Esses pontos todos vem a lume em “A Escolha” (2016). O diretor Ross Katz opta por abusar do melodrama a fim de narrar a trajetória de um amor, feliz no princípio, como quase sempre, mas que deixa um rastro de destruição — moderado aqui —, porque assume sua própria natureza sem se importar em deixar em ruínas os sonhos de quem quer que seja. Inspirado em “Uma Escolha por Amor” (2007), um dos livros mais vendidos de Nicholas Sparks (o título da publicação é muito mais acertado que o do filme de Katz), “A Escolha” não vai muito além do enredo açucarado que caracteriza o texto do autor, em alguma medida burilado no roteiro de Bryan Sipe. O público já familiarizado com o trabalho de Sparks, claro, deita e rola, mas o espectador em geral encontra algumas pontas a amarrar no leito da trama, a começar de uma Carolina do Sul que está muito mais para Ibiza, ilha da costa leste da Espanha, ou a Riviera Francesa. Noves fora, ninguém que aprecia a pena ou a técnica de Sparks abre um de seus best sellers ansiando por se deparar com sentenças que o confundiriam com Machado ou Dostoiévski, bem como mesmo quem nunca tenha ouvido falar do escritor vai querer achar De Sica ou Bergman em “A Escolha”. A propósito, a repetição do substantivo ao longo de quase duas horas talvez seja o que mais irrita no filme. Terá sido uma exigência de Nicholas Sparks, um dos produtores? É provável.
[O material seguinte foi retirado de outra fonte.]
import Literature.Analysis.Asymptotics.LaplaceMethodOrbitCompact
import HarnessLib

/-!
# The orbit constant of Laplace's method on a critical orbit, in closed form
(`(∫_{ball ρ} J(z,0) dκ) ∕ ν(((e(ball ρ))·S)⁻¹) = J(0,0) ∕ (|S| · h(0))`, `h` the Haar density in the group chart)

Topic `Literature/Analysis/Asymptotics`; namespace `Literature.Analysis.Asymptotics`.  Sequel of
`LaplaceMethodOrbitCompact.lean` (★★★ `tendsto_laplaceMethod_orbit_indicator_of_continuous`,
`tendsto_laplaceMethod_sum_orbits_of_continuous`).  Everything here is PROVED; no definitions, no named facts.

THE QUESTION.  The one-orbit limit of `LaplaceMethodOrbit.lean` reads
`(2π)^{m/2} · ν(K) · C(Φ) · φ(σ 0) ∕ √det A` with the ORBIT CONSTANT `C(Φ) = (∫_Φ J(z, 0) dκ) ∕ ν(((eΦ)·S)⁻¹)`,
a quotient of a window integral of the chart density by the Haar measure of a group window — both depending on
the auxiliary group window `Φ = ball 0 ρ`, neither in closed form.  A consumer computing a RATIO of two such limits
for different boxes (cell `ym-ir`, row 43: the twisted-slab defect limit is `c_{2t} ∕ c_t²`) needs every constant
as a product of explicit factors.

THE ANSWER (PROVED).
* §1 `tendsto_setIntegral_div_measureReal_ball` — averages over shrinking balls at a continuity point converge to
  the value (elementary; `κ` locally finite and positive on open sets).
* §2 `eventually_windowConst_eq_card_mul_setIntegral` — for a finite `S ⊆ K` (`K` a Hausdorff topological group,
  `ν` right- and inversion-invariant — a compact group with a Haar measure), a continuous `e : Z → K` with
  `e 0 = 1`, injective on an open `U ∋ 0` carrying a HAAR CHART `ν|_{e(U)} = e_*((h · κ)|_U)` with `h ≥ 0` continuous
  on `U`: for all small `ρ > 0`, `ν(((e(ball ρ))·S)⁻¹) = |S| · ∫_{ball ρ} h dκ` (the translates `e(ball ρ)·s`,
  `s ∈ S`, are pairwise disjoint for small `ρ` — `exists_nhds_one_pairwiseDisjoint_mul_singleton` — and each has
  measure `ν(e(ball ρ))` by right invariance).
* §3 ★ `tendsto_windowConst_ratio` — hence `C(ball ρ) = ⨍_{ball ρ} J(·,0) ∕ (|S| ⨍_{ball ρ} h) ⟶ J(0,0) ∕ (|S| h(0))`
  as `ρ → 0⁺`, for `J(·, 0)` continuous at `0`.
* §4 ★★ `windowConst_ratio_eq_of_continuous` — in the structural setting of
  `tendsto_laplaceMethod_orbit_indicator_of_continuous`, `C(ball ρ)` does NOT depend on the admissible `ρ` (two
  admissible radii give two limits of the SAME Laplace sequence with amplitude `1`, and limits are unique), so
  `C(ball ρ) = J(0,0) ∕ (|S| · h(0))` for EVERY admissible `ρ`.
* §5 ★★★ the closed-form editions: `tendsto_laplaceMethod_orbit_indicator_closedForm`
  (`… ⟶ (2π)^{m/2} ν(K) J(0,0) φ(σ 0) ∕ (|S| h(0) √det A)`), `tendsto_laplaceMethod_sum_orbits_closedForm`
  (`Σ_i (2π)^{m/2} ν(K) J_i(0,0) φ(σ_i 0) ∕ (|S_i| h(0) √det A_i)`), and ★★★
  `tendsto_gibbs_expectation_sum_orbits_closedForm`: the `β → ∞` state is the probability measure on the finitely
  many vacua with WEIGHTS `w_i = J_i(0,0) ∕ (|S_i| √det A_i)` —
  `∫ e^{−βf} φ dμ ∕ ∫ e^{−βf} dμ ⟶ (Σ_i w_i φ(σ_i 0)) ∕ Σ_i w_i`.

CONSUMER RECIPE (cell `ym-ir`, row 43): `h` := the Haar density of the gauge group `𝒢 = (sites → SU(N))` in the
exponential chart `e = expGauge ∘ T_M`, i.e. `L10`'s `haar_restrict_window_eq_map_withDensity_frame` for
`isChartRep_pi sites isChartRep_specialUnitaryGroup` (format `ν|_{e(U)} = e_*((h·vol)|_U)` with
`U = frame⁻¹(ball)`, `h = σ₀(𝒢) · |det jac ∘ frame|`, `h(0) = σ₀(𝒢)`; injectivity `injOn_translate_expChart_frame`);
`J(0,0)` := K17 `sliceChartDensity_zero` (`= σ₀(SU(N)^E)` for the IFT frame); `|S| = N` (central constants); so the
per-orbit weight is `σ₀(SU(N)^E) ∕ (N · σ₀(𝒢) · √det A)` and in the RATIO of two boxes only the Gaussian
determinants and the explicit window constants of B89 `HaarDensitySpecialUnitaryExplicit` remain.

HONEST SCOPE.  Measure theory ∕ asymptotics at one box; nothing uniform in auxiliary parameters; nothing here bears
on the Yang–Mills mass gap (Clay), which is NOT proved; in cell `ym-ir` the rung served (`R4`) closes only the
conditional finite-`𝕋⁴` statement `BalabanLadder.UV`.

## References
* S. Helgason, *Groups and Geometric Analysis* (2000), Ch. I §1 Thm 1.14 (12)–(13) p. 96 (Haar measure in a chart;
  compact groups unimodular). [Helgason2000]
* G. E. Bredon, *Introduction to Compact Transformation Groups* (1972), Ch. II §5 (finite stabilisers, disjoint
  translates; the tube `K ×_S B`). [Bredon1972]
* E. Hasenpflug, D. Rudolf, B. Sprungk, Ann. Appl. Probab. 34 (2024), App. 4.1 Thm 16 ∕ Remark 17 (the limit
  constant: transversal Hessian determinant and the reference density on the critical manifold); §3.4.
  [HasenpflugRudolfSprungk2024]
* C.-R. Hwang, Ann. Probab. 8 (1980) 1177–1182, main theorem and corollary (the limit of `e^{−nℓ}dμ₀ ∕ Z_n` is carried
  by the minimum set with density `∝ π₀ · det^{−1/2}`). [Hwang1980]
* K. W. Breitung, LNM 1592 (1994), Thm 41 p. 56, Thm 56 (6.31), §2.3 pp. 14–15. [Breitung1994]
-/

noncomputable section

open _root_.MeasureTheory _root_.MeasureTheory.Measure _root_.Filter _root_.Set _root_.Module _root_.Metric
open scoped _root_.Topology _root_.Real _root_.InnerProductSpace _root_.ENNReal _root_.NNReal _root_.Pointwise

namespace Literature.Analysis.Asymptotics

open Literature.MeasureTheory.Group

/-! ## §1 Averages over shrinking balls at a continuity point -/

section Average

variable {Z : Type*} [MetricSpace Z] [ProperSpace Z] [MeasurableSpace Z]
  {κ : Measure Z} [IsFiniteMeasureOnCompacts κ] [IsOpenPosMeasure κ]

/-- **Averages over shrinking balls converge at a continuity point**: `g` continuous at `z₀` and integrable on a
ball around it, `κ` finite on compact sets and positive on open sets ⇒ `(∫_{ball z₀ ρ} g dκ) ∕ κ(ball z₀ ρ) → g(z₀)`
as `ρ → 0⁺`. [cite: Breitung1994, §2.3 pp. 14–15 (local behaviour of densities at the critical point)] -/
theorem tendsto_setIntegral_div_measureReal_ball {g : Z → ℝ} {z₀ : Z} (hgc : ContinuousAt g z₀) {ρ₀ : ℝ}
    (hρ₀ : 0 < ρ₀) (hgi : IntegrableOn g (ball z₀ ρ₀) κ) :
    Tendsto (fun ρ : ℝ => (∫ z in ball z₀ ρ, g z ∂κ) / κ.real (ball z₀ ρ)) (𝓝[>] 0) (𝓝 (g z₀)) := by
  refine Metric.tendsto_nhdsWithin_nhds.2 fun ε hε => ?_
  obtain ⟨δ, hδ, hδg⟩ := Metric.continuousAt_iff.1 hgc (ε / 2) (half_pos hε)
  refine ⟨min δ ρ₀, lt_min hδ hρ₀, fun {ρ} hρ hρd => ?_⟩
  have hρpos : 0 < ρ := hρ
  rw [Real.dist_eq, sub_zero, abs_of_pos hρpos] at hρd
  have hρδ : ρ < δ := lt_of_lt_of_le hρd (min_le_left _ _)
  have hρρ₀ : ρ < ρ₀ := lt_of_lt_of_le hρd (min_le_right _ _)
  have hlt : κ (ball z₀ ρ) < ∞ :=
    lt_of_le_of_lt (measure_mono ball_subset_closedBall) (isCompact_closedBall z₀ ρ).measure_lt_top
  have hμpos : 0 < κ.real (ball z₀ ρ) := ENNReal.toReal_pos (measure_ball_pos κ z₀ hρpos).ne' hlt.ne
  have hgiρ : IntegrableOn g (ball z₀ ρ) κ := hgi.mono_set (ball_subset_ball hρρ₀.le)
  have h1 : (∫ z in ball z₀ ρ, g z ∂κ) - g z₀ * κ.real (ball z₀ ρ) = ∫ z in ball z₀ ρ, (g z - g z₀) ∂κ := by
    rw [integral_sub hgiρ (integrableOn_const hlt.ne), setIntegral_const, smul_eq_mul, mul_comm]
  have h2 : ‖∫ z in ball z₀ ρ, (g z - g z₀) ∂κ‖ ≤ ε / 2 * κ.real (ball z₀ ρ) := by
    refine norm_setIntegral_le_of_norm_le_const hlt fun z hz => ?_
    have h := hδg (lt_trans (mem_ball.1 hz) hρδ)
    rw [dist_eq_norm] at h
    exact h.le
  have h3 : (∫ z in ball z₀ ρ, g z ∂κ) / κ.real (ball z₀ ρ) - g z₀ =
      (∫ z in ball z₀ ρ, (g z - g z₀) ∂κ) / κ.real (ball z₀ ρ) := by
    rw [← h1, sub_div, mul_div_cancel_right₀ _ hμpos.ne']
  rw [Real.dist_eq, h3, abs_div, abs_of_pos hμpos, div_lt_iff₀ hμpos]
  calc |∫ z in ball z₀ ρ, (g z - g z₀) ∂κ| ≤ ε / 2 * κ.real (ball z₀ ρ) := by
        rw [← Real.norm_eq_abs]; exact h2
    _ < ε * κ.real (ball z₀ ρ) := by nlinarith

end Average

/-! ## §2 The group-window constant through a Haar chart: `ν(((e(ball ρ))·S)⁻¹) = |S| · ∫_{ball ρ} h dκ` -/

section WindowConst

variable {K : Type*} [Group K] [TopologicalSpace K] [IsTopologicalGroup K] [T2Space K] [MeasurableSpace K]
  [BorelSpace K] {ν : Measure K} [IsMulRightInvariant ν] [IsInvInvariant ν]
variable {Z : Type*} [NormedAddCommGroup Z] [NormedSpace ℝ Z] [FiniteDimensional ℝ Z] [MeasurableSpace Z]
  [BorelSpace Z] {κ : Measure Z}
variable {e : Z → K} {U : Set Z} {h : Z → ℝ} {S : Set K}

/-- **The group window through the Haar chart.**  `S ⊆ K` finite, `e : Z → K` continuous with `e 0 = 1`, injective
on an open `U ∋ 0` with the Haar chart identity `ν|_{e(U)} = e_*((h·κ)|_U)` (`h ≥ 0` continuous on `U`), `ν` right-
and inversion-invariant: for all sufficiently small `ρ > 0`,
`ν(((e(ball 0 ρ))·S)⁻¹) = |S| · ∫_{ball 0 ρ} h dκ` (as real numbers).  The translates `e(ball ρ)·s`, `s ∈ S`, are
pairwise disjoint once `e(ball ρ)` lies in the neighbourhood `P` of `1` of `exists_nhds_one_pairwiseDisjoint_mul_singleton`.
[cite: Bredon1972, Ch. II §5] [cite: Helgason2000, Ch. I §1 Thm 1.14 (13) p. 96 (Haar measure in the chart)] -/
theorem eventually_windowConst_eq_card_mul_setIntegral (he : Continuous e) (he1 : e 0 = 1)
    (hUo : IsOpen U) (h0U : (0 : Z) ∈ U) (hinjU : InjOn e U)
    (hhc : ContinuousOn h U) (hh0 : ∀ z ∈ U, 0 ≤ h z)
    (hhaar : ν.restrict (e '' U) = ((κ.restrict U).withDensity fun z => ENNReal.ofReal (h z)).map e)
    (hS : S.Finite) :
    ∀ᶠ ρ in 𝓝[>] (0 : ℝ),
      (ν (((e '' ball (0 : Z) ρ) * S)⁻¹)).toReal = S.ncard * ∫ z in ball (0 : Z) ρ, h z ∂κ := by
  classical
  -- disjoint translates of a neighbourhood of `1`
  obtain ⟨P, hP1, -, -, hPdisj⟩ := exists_nhds_one_pairwiseDisjoint_mul_singleton (K := K) hS
  have hpre : e ⁻¹' P ∈ 𝓝 (0 : Z) := he.continuousAt.preimage_mem_nhds (by rw [he1]; exact hP1)
  obtain ⟨ρ₁, hρ₁, hball₁⟩ := Metric.mem_nhds_iff.1 (inter_mem hpre (hUo.mem_nhds h0U))
  -- a measurable modification of the density
  set h₁ : Z → ℝ := U.piecewise h (fun _ => 0) with hh₁
  have hh₁m : Measurable h₁ := hhc.measurable_piecewise continuousOn_const hUo.measurableSet
  have hh₁U : ∀ z ∈ U, h₁ z = h z := fun z hz => piecewise_eq_of_mem _ _ _ hz
  have hhaar₁ : ν.restrict (e '' U) = ((κ.restrict U).withDensity fun z => ENNReal.ofReal (h₁ z)).map e := by
    have hae : (fun z => ENNReal.ofReal (h z)) =ᵐ[κ.restrict U] fun z => ENNReal.ofReal (h₁ z) :=
      ae_restrict_of_forall_mem hUo.measurableSet fun z hz => by
        show ENNReal.ofReal (h z) = ENNReal.ofReal (h₁ z)
        rw [hh₁U z hz]
    rw [hhaar, withDensity_congr_ae hae]
  have hev : ∀ᶠ ρ in 𝓝[>] (0 : ℝ), ρ < ρ₁ := nhdsWithin_le_nhds (Iio_mem_nhds hρ₁)
  filter_upwards [hev, self_mem_nhdsWithin] with ρ hρ hρpos
  have hBU : ball (0 : Z) ρ ⊆ U := fun z hz => (hball₁ (ball_subset_ball hρ.le hz)).2
  have hBP : e '' ball (0 : Z) ρ ⊆ P := by
    rintro _ ⟨z, hz, rfl⟩
    exact (hball₁ (ball_subset_ball hρ.le hz)).1
  have hBm : MeasurableSet (e '' ball (0 : Z) ρ) :=
    measurableSet_ball.image_of_continuousOn_injOn he.continuousOn (hinjU.mono hBU)
  -- counting the translates
  have hdisj' : (↑hS.toFinset : Set K).PairwiseDisjoint fun s => (e '' ball (0 : Z) ρ) * {s} := by
    rw [hS.coe_toFinset]
    exact hPdisj.mono fun s => mul_subset_mul_right hBP
  have hcount := measure_mul_finset_eq_card_mul ν hBm hS.toFinset hdisj'
  rw [hS.coe_toFinset] at hcount
  -- the chart on the small ball
  have hchartρ : ν.restrict (e '' ball (0 : Z) ρ) =
      ((κ.restrict (ball (0 : Z) ρ)).withDensity fun z => ENNReal.ofReal (h₁ z)).map e :=
    chart_restrict_of_injOn_ofReal he.measurable hinjU hBU hBm hhaar₁
  have hI : ∫ x in e '' ball (0 : Z) ρ, (1 : ℝ) ∂ν = ∫ z in ball (0 : Z) ρ, h₁ z * 1 ∂κ :=
    setIntegral_image_eq_of_chart he.measurable measurableSet_ball hh₁m
      (fun z hz => by rw [hh₁U z (hBU hz)]; exact hh0 z (hBU hz)) hchartρ measurable_const
  rw [measure_inv, hcount, ENNReal.toReal_mul, ENNReal.toReal_natCast, Set.ncard_eq_toFinset_card _ hS]
  congr 1
  have h1 : (ν (e '' ball (0 : Z) ρ)).toReal = ∫ x in e '' ball (0 : Z) ρ, (1 : ℝ) ∂ν := by
    rw [setIntegral_const, smul_eq_mul, mul_one]
    rfl
  rw [h1, hI]
  exact setIntegral_congr_fun measurableSet_ball fun z hz => by rw [mul_one, hh₁U z (hBU hz)]

/-! ## §3 The orbit constant as `ρ → 0⁺` -/

variable [IsFiniteMeasureOnCompacts κ] [IsOpenPosMeasure κ]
Travis, o candidato a mocinho de Benjamin Walker, aparece atacando um iate cheio de belas mulheres e alguns amigos dos tempos de solteiro, cenário cuja aura de melancolia um tanto bucólica é ressaltada pela fotografia de Alar Kivilo, e mais antagônico impossível quanto ao que se assiste no segundo ato. Enquanto isso, o personagem vai curtindo a vida adoidado, como seu quase homônimo no filme de John Hughes (1950-2009): frequenta o maior número de baladas que consegue, flerta com todas as garotas que encontra, leva boa parte delas para a cama, mas não descuida da carreira de veterinário — e é uma covardia lançar mão de cachorros bem tratados num filme meia-boca; que espécie de monstro fala mal de um filme em que um cachorro atua melhor que muitos de seus colegas homo sapiens? É justamente por meio de uma travessura das grandes de Moby, o collie de Travis, que ele conhece Gabby, sua vizinha até o fim do verão. Ele e a personagem de Teresa Palmer enfrentam uma resistência quase invencível (da parte dela), mas começam a se entender. Pela condução de Katz para o approach dos dois subentende-se que vão subir ao altar antes mesmo do primeiro beijo, mas impedimentos (também da parte dela) adiam os planos do don juan dos pântanos. Mulher empoderada é isso aí.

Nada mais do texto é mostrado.